What is expected =>
Please count, in the material below, each line containing "families", and report only the number.

Records for the exercise =>
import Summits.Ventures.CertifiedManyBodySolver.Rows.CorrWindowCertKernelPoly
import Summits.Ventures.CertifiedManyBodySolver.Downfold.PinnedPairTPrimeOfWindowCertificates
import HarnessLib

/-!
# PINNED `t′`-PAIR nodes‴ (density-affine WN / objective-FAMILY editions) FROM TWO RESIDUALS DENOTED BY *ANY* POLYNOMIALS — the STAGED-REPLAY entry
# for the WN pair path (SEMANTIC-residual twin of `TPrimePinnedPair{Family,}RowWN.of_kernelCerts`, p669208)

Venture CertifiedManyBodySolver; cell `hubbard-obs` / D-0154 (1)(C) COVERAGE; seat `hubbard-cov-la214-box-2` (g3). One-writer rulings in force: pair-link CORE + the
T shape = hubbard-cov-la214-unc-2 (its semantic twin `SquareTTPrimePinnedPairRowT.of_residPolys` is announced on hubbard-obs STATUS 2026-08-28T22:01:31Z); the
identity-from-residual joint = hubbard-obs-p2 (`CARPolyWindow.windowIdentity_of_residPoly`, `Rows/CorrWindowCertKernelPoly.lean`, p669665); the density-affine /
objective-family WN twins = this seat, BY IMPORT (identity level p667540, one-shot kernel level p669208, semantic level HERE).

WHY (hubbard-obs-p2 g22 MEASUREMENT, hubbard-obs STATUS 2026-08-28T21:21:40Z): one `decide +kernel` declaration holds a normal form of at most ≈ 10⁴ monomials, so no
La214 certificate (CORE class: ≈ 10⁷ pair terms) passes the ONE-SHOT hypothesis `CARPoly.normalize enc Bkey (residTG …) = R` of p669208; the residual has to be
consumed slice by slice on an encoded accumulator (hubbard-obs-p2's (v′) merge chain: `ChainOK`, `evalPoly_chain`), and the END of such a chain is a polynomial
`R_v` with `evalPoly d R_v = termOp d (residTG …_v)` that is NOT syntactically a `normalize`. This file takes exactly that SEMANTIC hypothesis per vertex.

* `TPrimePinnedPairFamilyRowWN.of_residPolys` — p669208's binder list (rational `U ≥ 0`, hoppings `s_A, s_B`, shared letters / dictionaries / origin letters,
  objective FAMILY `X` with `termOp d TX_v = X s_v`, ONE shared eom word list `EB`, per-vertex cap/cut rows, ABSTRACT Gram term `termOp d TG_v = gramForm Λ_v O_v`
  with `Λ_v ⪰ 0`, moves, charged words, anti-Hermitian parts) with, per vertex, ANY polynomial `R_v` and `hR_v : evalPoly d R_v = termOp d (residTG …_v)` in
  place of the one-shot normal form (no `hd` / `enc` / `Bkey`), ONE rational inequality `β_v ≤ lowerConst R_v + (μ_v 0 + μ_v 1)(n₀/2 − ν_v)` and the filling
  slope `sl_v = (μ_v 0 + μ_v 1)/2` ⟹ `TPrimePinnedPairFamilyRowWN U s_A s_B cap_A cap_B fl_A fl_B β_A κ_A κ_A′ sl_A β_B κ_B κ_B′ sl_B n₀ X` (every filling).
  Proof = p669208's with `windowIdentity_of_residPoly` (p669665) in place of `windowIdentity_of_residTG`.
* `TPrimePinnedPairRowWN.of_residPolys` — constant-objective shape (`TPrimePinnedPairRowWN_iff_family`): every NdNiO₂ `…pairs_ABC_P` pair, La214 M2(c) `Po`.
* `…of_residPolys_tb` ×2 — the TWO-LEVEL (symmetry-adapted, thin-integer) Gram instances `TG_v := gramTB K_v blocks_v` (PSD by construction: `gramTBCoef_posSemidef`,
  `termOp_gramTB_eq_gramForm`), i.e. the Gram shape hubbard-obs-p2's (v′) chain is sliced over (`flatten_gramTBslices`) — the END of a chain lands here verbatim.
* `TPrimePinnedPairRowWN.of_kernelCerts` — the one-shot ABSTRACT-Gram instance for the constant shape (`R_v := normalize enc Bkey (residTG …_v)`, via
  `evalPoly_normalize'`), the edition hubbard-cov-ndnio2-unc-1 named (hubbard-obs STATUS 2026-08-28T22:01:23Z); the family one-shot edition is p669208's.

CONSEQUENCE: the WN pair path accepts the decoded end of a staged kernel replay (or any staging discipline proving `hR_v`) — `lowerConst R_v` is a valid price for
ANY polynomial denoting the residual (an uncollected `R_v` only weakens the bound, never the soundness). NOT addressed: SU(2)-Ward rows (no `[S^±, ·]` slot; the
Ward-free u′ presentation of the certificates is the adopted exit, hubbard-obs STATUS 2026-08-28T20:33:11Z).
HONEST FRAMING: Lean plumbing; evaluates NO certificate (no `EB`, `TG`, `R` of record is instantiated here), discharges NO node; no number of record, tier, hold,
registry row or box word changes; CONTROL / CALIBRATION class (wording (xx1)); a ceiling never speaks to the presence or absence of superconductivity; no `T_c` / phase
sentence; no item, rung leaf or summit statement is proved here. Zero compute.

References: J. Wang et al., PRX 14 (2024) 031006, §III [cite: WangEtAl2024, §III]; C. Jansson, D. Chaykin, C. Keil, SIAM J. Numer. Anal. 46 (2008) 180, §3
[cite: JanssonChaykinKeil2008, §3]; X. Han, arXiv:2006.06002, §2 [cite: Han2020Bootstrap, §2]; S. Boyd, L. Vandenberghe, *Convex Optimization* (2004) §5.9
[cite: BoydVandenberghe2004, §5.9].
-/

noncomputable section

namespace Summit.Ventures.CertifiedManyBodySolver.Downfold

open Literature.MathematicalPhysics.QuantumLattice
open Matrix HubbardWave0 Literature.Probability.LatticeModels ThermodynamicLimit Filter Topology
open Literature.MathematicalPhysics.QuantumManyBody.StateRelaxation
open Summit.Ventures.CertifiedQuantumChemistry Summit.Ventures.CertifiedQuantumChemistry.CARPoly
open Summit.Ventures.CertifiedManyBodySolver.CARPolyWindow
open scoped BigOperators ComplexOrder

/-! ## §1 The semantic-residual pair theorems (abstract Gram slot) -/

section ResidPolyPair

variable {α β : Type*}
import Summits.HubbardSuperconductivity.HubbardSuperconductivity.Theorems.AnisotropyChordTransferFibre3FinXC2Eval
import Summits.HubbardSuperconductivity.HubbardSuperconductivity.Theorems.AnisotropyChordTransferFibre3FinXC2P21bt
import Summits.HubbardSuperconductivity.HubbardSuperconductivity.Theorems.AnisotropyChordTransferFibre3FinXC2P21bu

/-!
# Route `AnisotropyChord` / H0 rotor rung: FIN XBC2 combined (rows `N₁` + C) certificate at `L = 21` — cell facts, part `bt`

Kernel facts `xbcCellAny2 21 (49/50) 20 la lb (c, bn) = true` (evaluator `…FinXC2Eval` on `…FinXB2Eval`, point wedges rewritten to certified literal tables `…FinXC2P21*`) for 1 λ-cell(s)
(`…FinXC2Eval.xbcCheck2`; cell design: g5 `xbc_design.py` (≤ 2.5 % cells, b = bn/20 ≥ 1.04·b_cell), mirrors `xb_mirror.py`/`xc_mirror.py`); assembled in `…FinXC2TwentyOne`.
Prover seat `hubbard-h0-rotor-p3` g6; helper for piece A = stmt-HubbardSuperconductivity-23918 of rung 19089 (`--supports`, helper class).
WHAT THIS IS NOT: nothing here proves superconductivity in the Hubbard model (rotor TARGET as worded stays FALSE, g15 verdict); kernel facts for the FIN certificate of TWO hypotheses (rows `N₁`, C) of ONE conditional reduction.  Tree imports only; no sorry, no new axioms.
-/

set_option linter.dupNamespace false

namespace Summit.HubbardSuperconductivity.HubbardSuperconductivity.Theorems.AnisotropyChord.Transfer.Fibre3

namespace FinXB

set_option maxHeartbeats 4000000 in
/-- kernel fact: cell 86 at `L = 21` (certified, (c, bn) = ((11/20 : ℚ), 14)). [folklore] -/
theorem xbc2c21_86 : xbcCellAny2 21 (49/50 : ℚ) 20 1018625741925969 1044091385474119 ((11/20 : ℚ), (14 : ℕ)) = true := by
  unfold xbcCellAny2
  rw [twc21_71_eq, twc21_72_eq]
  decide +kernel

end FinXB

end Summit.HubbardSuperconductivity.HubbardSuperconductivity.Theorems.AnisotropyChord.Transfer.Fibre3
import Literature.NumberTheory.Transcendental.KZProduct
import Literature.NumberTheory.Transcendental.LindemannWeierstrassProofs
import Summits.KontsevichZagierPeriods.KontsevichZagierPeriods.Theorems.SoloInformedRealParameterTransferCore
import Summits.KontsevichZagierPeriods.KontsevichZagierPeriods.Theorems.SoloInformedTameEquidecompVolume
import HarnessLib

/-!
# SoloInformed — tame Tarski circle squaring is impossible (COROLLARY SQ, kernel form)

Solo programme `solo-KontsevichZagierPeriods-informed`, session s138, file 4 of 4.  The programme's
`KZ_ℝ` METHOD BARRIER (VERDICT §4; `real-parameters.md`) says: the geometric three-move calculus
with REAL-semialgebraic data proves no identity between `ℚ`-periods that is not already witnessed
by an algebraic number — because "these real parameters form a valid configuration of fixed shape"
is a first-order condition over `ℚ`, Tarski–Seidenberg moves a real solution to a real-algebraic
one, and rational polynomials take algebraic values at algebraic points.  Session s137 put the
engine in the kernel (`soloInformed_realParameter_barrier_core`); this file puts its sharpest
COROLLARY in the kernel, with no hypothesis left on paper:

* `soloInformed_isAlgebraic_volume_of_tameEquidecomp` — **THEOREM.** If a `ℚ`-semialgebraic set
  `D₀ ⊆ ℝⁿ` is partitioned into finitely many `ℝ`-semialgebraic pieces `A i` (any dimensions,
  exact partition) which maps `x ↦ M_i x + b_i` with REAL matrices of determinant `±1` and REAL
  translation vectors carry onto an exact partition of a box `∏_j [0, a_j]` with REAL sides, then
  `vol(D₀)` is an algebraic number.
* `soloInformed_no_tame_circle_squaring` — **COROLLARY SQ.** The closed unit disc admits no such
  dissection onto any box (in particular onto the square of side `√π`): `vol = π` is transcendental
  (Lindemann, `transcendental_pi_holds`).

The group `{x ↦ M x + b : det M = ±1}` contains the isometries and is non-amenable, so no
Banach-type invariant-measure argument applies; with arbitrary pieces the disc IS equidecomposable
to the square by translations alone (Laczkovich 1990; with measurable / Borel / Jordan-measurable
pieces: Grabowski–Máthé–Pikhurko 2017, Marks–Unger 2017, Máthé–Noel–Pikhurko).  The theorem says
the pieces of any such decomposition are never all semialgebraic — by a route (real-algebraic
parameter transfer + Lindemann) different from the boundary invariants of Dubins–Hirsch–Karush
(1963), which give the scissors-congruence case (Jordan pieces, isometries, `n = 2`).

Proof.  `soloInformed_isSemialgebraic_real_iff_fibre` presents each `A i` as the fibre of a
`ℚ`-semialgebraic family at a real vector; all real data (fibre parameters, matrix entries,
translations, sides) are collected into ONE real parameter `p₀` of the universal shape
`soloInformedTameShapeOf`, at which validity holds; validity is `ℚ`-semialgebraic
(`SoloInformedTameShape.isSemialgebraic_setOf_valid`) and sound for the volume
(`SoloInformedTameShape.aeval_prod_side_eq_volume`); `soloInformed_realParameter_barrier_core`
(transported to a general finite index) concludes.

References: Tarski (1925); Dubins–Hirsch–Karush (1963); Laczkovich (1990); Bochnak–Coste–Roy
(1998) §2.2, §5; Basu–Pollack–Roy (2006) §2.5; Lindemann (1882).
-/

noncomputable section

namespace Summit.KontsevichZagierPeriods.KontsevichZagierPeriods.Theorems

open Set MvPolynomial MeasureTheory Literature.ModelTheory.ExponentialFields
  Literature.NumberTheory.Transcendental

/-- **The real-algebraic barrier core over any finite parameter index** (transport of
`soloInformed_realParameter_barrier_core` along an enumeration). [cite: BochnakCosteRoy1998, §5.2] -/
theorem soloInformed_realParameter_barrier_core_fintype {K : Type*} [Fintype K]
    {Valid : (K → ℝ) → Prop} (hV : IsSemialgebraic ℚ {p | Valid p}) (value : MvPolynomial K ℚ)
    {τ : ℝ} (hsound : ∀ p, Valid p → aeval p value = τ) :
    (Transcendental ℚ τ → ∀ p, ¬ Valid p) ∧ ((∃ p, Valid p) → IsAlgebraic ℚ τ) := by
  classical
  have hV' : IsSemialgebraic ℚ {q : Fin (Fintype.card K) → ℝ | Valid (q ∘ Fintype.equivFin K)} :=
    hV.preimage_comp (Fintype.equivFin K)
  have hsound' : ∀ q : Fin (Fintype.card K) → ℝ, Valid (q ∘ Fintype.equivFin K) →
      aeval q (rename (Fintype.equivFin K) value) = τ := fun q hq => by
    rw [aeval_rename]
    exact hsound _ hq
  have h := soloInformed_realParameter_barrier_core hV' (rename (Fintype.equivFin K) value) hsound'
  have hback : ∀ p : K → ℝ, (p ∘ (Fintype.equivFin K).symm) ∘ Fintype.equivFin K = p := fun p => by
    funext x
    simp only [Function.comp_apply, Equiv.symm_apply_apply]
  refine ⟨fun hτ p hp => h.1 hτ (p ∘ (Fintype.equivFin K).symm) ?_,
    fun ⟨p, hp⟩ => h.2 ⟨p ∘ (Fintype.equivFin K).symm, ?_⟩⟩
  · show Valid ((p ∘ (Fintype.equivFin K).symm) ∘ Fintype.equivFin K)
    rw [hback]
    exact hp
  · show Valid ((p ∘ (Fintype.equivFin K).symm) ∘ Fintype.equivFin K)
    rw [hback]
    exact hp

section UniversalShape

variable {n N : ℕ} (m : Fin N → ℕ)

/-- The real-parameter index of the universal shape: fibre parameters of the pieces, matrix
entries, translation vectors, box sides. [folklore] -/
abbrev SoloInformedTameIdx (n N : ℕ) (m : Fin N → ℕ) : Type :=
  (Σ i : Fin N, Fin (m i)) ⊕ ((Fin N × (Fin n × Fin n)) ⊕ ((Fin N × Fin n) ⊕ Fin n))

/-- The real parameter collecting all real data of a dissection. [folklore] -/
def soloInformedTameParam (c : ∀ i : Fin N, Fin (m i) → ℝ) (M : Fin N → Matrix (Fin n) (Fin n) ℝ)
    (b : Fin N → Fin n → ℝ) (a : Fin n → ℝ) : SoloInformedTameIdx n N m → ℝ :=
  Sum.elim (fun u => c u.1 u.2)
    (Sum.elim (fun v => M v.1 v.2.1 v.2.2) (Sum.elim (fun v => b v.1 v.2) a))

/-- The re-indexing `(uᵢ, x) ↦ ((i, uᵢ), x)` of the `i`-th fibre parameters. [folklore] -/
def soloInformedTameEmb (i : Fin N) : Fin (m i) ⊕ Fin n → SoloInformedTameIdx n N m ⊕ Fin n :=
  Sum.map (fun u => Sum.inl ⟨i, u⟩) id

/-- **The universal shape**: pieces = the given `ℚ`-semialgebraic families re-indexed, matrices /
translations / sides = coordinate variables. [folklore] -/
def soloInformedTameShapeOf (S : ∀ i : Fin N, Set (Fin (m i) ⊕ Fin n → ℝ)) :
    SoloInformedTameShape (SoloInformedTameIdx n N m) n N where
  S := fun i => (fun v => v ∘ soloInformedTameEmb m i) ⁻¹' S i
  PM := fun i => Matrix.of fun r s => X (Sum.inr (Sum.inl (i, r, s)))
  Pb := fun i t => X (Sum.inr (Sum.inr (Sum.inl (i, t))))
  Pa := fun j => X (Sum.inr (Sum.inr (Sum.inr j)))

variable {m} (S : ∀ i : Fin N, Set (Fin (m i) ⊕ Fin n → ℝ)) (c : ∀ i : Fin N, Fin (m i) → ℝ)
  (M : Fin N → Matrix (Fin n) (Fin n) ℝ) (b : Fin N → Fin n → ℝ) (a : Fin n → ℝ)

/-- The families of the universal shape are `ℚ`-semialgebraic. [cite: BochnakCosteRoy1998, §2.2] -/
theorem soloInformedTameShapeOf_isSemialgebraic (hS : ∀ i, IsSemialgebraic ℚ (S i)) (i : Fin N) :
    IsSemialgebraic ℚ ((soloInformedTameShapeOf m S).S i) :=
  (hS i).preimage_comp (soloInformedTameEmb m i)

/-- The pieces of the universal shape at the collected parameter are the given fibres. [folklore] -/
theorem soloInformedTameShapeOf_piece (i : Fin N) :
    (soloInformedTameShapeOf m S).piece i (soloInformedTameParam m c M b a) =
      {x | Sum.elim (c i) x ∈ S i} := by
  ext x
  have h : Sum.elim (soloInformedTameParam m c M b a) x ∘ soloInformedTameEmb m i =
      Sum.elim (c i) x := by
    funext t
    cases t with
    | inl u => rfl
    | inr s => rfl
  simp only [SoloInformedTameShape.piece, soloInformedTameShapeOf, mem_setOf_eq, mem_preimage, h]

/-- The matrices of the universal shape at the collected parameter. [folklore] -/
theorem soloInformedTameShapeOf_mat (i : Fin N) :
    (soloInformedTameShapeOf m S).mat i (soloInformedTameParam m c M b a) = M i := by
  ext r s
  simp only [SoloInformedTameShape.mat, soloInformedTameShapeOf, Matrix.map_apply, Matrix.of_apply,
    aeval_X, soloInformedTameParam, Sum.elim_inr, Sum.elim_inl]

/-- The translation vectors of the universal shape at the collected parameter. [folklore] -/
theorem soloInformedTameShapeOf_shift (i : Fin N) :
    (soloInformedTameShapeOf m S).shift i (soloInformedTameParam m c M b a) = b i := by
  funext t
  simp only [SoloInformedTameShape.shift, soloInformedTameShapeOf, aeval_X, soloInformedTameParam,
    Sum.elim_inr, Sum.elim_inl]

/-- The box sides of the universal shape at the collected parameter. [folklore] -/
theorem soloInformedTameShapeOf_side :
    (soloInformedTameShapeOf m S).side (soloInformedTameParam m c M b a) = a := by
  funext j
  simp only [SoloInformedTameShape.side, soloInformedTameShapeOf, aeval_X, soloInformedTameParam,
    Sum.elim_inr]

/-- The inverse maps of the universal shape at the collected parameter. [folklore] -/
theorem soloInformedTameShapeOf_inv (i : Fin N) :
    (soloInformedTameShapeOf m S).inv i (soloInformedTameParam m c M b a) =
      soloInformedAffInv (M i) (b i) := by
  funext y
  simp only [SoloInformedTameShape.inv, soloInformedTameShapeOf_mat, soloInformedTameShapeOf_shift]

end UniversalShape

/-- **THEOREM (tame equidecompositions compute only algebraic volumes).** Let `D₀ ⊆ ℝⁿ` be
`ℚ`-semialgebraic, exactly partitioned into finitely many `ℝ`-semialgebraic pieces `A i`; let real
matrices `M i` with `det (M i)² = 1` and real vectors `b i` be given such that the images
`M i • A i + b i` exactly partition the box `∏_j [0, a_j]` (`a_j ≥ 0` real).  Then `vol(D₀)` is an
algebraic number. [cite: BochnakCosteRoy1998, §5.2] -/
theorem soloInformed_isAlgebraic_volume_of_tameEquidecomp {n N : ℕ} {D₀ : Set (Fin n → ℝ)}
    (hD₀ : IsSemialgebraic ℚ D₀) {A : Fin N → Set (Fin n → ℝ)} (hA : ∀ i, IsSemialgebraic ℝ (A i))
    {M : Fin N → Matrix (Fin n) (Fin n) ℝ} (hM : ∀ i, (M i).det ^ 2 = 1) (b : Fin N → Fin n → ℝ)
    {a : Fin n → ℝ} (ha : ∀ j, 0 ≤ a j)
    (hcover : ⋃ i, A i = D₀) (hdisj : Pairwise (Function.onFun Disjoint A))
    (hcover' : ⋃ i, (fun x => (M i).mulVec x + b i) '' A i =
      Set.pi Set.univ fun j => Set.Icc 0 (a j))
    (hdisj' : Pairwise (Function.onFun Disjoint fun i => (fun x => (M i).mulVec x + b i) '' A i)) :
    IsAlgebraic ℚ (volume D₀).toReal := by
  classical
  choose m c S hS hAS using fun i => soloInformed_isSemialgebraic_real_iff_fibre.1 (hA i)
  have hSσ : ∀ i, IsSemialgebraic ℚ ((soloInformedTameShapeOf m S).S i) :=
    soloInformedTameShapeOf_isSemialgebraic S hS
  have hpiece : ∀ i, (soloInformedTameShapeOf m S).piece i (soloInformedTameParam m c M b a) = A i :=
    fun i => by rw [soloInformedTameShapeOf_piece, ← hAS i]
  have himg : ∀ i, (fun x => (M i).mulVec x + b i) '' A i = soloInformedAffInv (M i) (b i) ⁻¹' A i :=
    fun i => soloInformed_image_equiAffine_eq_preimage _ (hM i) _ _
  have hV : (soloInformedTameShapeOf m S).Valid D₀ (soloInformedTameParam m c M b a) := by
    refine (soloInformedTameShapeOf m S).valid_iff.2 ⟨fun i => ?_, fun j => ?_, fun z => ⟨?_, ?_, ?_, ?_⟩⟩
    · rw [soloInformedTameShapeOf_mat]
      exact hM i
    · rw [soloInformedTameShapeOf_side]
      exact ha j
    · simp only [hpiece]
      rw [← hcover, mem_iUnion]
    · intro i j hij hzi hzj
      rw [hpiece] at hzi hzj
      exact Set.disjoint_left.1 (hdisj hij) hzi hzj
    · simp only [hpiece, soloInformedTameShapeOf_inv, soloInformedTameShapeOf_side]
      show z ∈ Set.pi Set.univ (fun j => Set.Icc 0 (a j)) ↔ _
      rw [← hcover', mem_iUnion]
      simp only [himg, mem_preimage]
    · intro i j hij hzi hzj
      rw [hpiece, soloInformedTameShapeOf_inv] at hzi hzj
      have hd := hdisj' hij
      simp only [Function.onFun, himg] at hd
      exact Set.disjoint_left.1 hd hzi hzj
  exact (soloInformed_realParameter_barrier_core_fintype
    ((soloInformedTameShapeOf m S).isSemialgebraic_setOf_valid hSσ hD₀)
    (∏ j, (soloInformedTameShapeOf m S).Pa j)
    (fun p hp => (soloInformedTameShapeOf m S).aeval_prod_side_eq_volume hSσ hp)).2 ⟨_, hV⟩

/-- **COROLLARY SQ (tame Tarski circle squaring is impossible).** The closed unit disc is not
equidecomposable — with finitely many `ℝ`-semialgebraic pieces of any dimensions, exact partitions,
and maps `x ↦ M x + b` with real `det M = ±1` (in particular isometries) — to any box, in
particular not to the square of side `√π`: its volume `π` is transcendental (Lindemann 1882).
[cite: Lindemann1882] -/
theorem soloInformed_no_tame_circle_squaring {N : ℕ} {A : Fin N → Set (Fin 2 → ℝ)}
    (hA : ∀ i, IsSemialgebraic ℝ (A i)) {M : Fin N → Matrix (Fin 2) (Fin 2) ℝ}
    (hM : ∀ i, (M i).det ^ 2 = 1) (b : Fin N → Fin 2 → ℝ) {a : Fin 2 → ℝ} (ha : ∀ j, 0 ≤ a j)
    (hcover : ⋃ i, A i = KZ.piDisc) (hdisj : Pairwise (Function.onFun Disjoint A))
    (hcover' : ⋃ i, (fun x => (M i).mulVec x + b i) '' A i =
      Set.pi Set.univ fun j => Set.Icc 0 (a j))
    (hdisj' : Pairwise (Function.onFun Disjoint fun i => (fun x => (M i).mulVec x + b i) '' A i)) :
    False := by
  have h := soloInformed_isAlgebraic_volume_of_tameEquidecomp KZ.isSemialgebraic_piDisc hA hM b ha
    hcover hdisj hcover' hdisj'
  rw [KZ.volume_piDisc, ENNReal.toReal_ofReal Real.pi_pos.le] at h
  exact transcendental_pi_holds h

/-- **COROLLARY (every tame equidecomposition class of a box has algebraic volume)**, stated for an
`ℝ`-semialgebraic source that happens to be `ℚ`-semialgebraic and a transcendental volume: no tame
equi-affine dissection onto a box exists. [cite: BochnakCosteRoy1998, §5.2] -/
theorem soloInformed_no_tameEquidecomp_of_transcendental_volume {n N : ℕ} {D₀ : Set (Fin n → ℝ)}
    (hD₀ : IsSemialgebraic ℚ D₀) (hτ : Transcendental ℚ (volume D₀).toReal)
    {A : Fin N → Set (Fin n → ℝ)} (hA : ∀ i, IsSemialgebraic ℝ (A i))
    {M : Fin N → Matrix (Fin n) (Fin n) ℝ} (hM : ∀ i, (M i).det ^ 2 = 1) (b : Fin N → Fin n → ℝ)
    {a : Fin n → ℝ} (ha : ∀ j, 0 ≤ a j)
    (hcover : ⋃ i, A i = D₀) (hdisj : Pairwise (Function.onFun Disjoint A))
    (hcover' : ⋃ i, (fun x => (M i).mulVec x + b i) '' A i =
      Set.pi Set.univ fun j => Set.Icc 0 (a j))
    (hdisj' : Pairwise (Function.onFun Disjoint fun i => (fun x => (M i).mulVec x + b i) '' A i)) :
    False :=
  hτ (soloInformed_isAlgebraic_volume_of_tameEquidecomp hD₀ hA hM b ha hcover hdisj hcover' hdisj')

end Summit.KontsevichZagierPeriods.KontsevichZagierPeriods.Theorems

Reply to the exercise =>
2